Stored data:
== Segment start ==
import Summits.Ventures.Crystal3D.Kissing125.SearchCheck3
import HarnessLib

/-!
# The run of the growth search at `κ = 7/32`, part 193 of 256 (computational, `native_decide`)

HONEST FRAMING (cell pub-crystal3d, K-path at `h = 5/4`): this is NOT a result printed by Hales.  It is his
METHOD (arXiv:1209.6043, Theorem 3: the main estimate + the classification of the contact graphs of kissing
configurations, in the tree's form of a verified interval-arithmetic growth search, `Literature/…/KissingSearch*.lean`)
RE-RUN at the separation `5/2` instead of `2h₀ = 2.52` (largest long-side cosine `κ = 1 − (5/4)²/2 = 7/32` instead of
`κ₀ = 1031/5000`).  The declarations are namespace-shadowing COPIES of the tree's declarations (same names, inside
`namespace Summit.Ventures.Crystal3D.Kissing125[.KissingSearch]`, original docstrings and citation tags kept — the tags
name the printed METHOD step each declaration implements); the diff to the originals is stated per file.  Generated by
`HOME/lean/kissing125/gen/mkfiles.py`; audit recipe in `HOME/lean/kissing125/README.md`.  Nothing here is asserted
about GAP(1.26) or any census.

THIS FILE: part `193` of the computation `∀ i < 256, checkPart 5 256 i 60 = true` for the 7/32 checker
(`SearchCheck*.lean`): the states of the depth-`5` frontier (`21 802` states at `7/32`; `17 556` in the tree's 128-part run
at `κ₀`) with index `≡ 193 (mod 256)`, each searched with fuel `60` — `256` parts so that a part carries about the node
count of a `κ₀` part of the tree's run (the 7/32 search has ≈ `2.05×` the nodes; pilot measurement by typer-bulk g6, farm
`#eval` of a counting twin: every leaf killed by propagation or accepted as FCC/HCP, no bisection needed).  Assembled in `SearchFinal.lean`.

## References
* T. C. Hales, *A proof of Fejes Tóth's conjecture on sphere packings with kissing number twelve*,
  arXiv:1209.6043 (2012): Definition 1, Theorem 2 (main estimate `d₃`), Theorem 3, Lemmas 7–10. [`Hales2012`]
* R. E. Moore, *Interval Analysis* (1966), Theorem 3.1, §4.4. [`Moore1966`]
-/

namespace Summit.Ventures.Crystal3D.Kissing125

open Literature.Geometry.DiscreteGeometry

namespace KissingSearch

/-- **Part `193` of `256` of the growth search at `κ = 7/32` returns `true`** (frontier depth `5`, fuel `60`).
[cite: Hales2012, Theorem 3 and Lemma 8] -/
theorem checkPart_eq_true_193 : checkPart 5 256 193 60 = true := by
  native_decide

end KissingSearch

end Summit.Ventures.Crystal3D.Kissing125


import Literature.NumberTheory.Automorphic.ArchKirillovFunctionGL2
import Literature.NumberTheory.Automorphic.ArchGardingDensityRiesz
import Mathlib.Analysis.Calculus.ParametricIntegral
import HarnessLib

/-!
# Smoothing Gårding vectors by compactly supported measures on `GL_n(K_∞)`: derivatives and exchange with functionals

Topic `NumberTheory/Automorphic`; namespace `Literature.NumberTheory.Automorphic`. Theorems only (no
named fact). For a strongly continuous representation `τ` of `G_∞ = GL_n(K_∞)` by operators of norm
`≤ 1` (e.g. unitary) on a Banach space `E`, a finite measure `ν` on `G_∞` carried by a compact set, and
a family `h ↦ x_h ∈ 𝒢` which is a finite continuous combination of Gårding vectors
(`IsGardingContComb`, `ArchKirillovFunctionGL2`), consider the smoothed vector

  `S = ∫ τ(h) x_h dν(h)`.

We PROVE:

* `hasDerivAt_apply_expGL_smul` — Gårding orbits are differentiable at every time:
  `d/dt τ(e^{tX}) v = τ(e^{tX}) τ(X) v`;
* `hasDerivAt_integral_apply_expGL_mul` and `archDerivE_integral_apply_toArch` — **differentiation
  under the smoothing integral**: `τ(X) S = ∫ τ(h) τ(Ad(h⁻¹) X) x_h dν(h)` (conjugate the one-parameter
  group past `h`: `e^{sX} h = h e^{s h⁻¹ X h}`; dominated convergence on the compact carrier); the word
  version `archWordDerivE_integral_apply_toArch`;
* `apply_integral_apply_toArch_eq_integral` — **exchange with Sobolev-bounded functionals**: for a
  linear functional `ℓ` on `𝒢` bounded by finitely many `U(𝔤)`-seminorms (`E` Hilbert), if `S ∈ 𝒢` then
  `ℓ(S) = ∫ ℓ(τ(h) x_h) dν(h)` — by the Riesz form `ℓ = Σ_w ⟪y_w, τ(w) ·⟫`
  (`ArchGardingDensityRiesz.exists_eq_sum_inner_archWordDerivE`), the word formula and
  `τ(h) τ(Ad(h⁻¹)w) = τ(w) τ(h)`.

These are the "integrated form" manipulations behind Jacquet–Shalika's use of `P`-smooth vectors
(Jacquet–Shalika (1981), §3, (3.1)–(3.3), proof of (3.16)): smoothing along the unipotent radical and the
torus of the mirabolic subgroup, on the closability route to
`Literature.NumberTheory.Automorphic.JacquetShalika1981_archKirillovNorm_le 1 K`.

## References

* H. Jacquet, J. A. Shalika, *On Euler products and the classification of automorphic
  representations I*, Amer. J. Math. 103 (1981), §3, (3.1)–(3.3) [JacquetShalikaAJM1981].
* G. B. Folland, *A Course in Abstract Harmonic Analysis* (1995), §3.1 (integrated representation)
  [Folland1995].
-/

noncomputable section

open MeasureTheory Measure NumberField NumberField.mixedEmbedding NumberField.InfinitePlace IsDedekindDomain Set Filter
  Complex
open scoped MatrixGroups ENNReal NNReal Classical Topology ComplexConjugate Real InnerProductSpace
== Segment end ==
Please return the lines above exactly, from the first one down to the line with "METHOD (arXiv:1209.6043, Theorem", and stop after that line.

_WRITTEN ANSWER_
import Summits.Ventures.Crystal3D.Kissing125.SearchCheck3
import HarnessLib

/-!
# The run of the growth search at `κ = 7/32`, part 193 of 256 (computational, `native_decide`)

HONEST FRAMING (cell pub-crystal3d, K-path at `h = 5/4`): this is NOT a result printed by Hales.  It is his
METHOD (arXiv:1209.6043, Theorem 3: the main estimate + the classification of the contact graphs of kissing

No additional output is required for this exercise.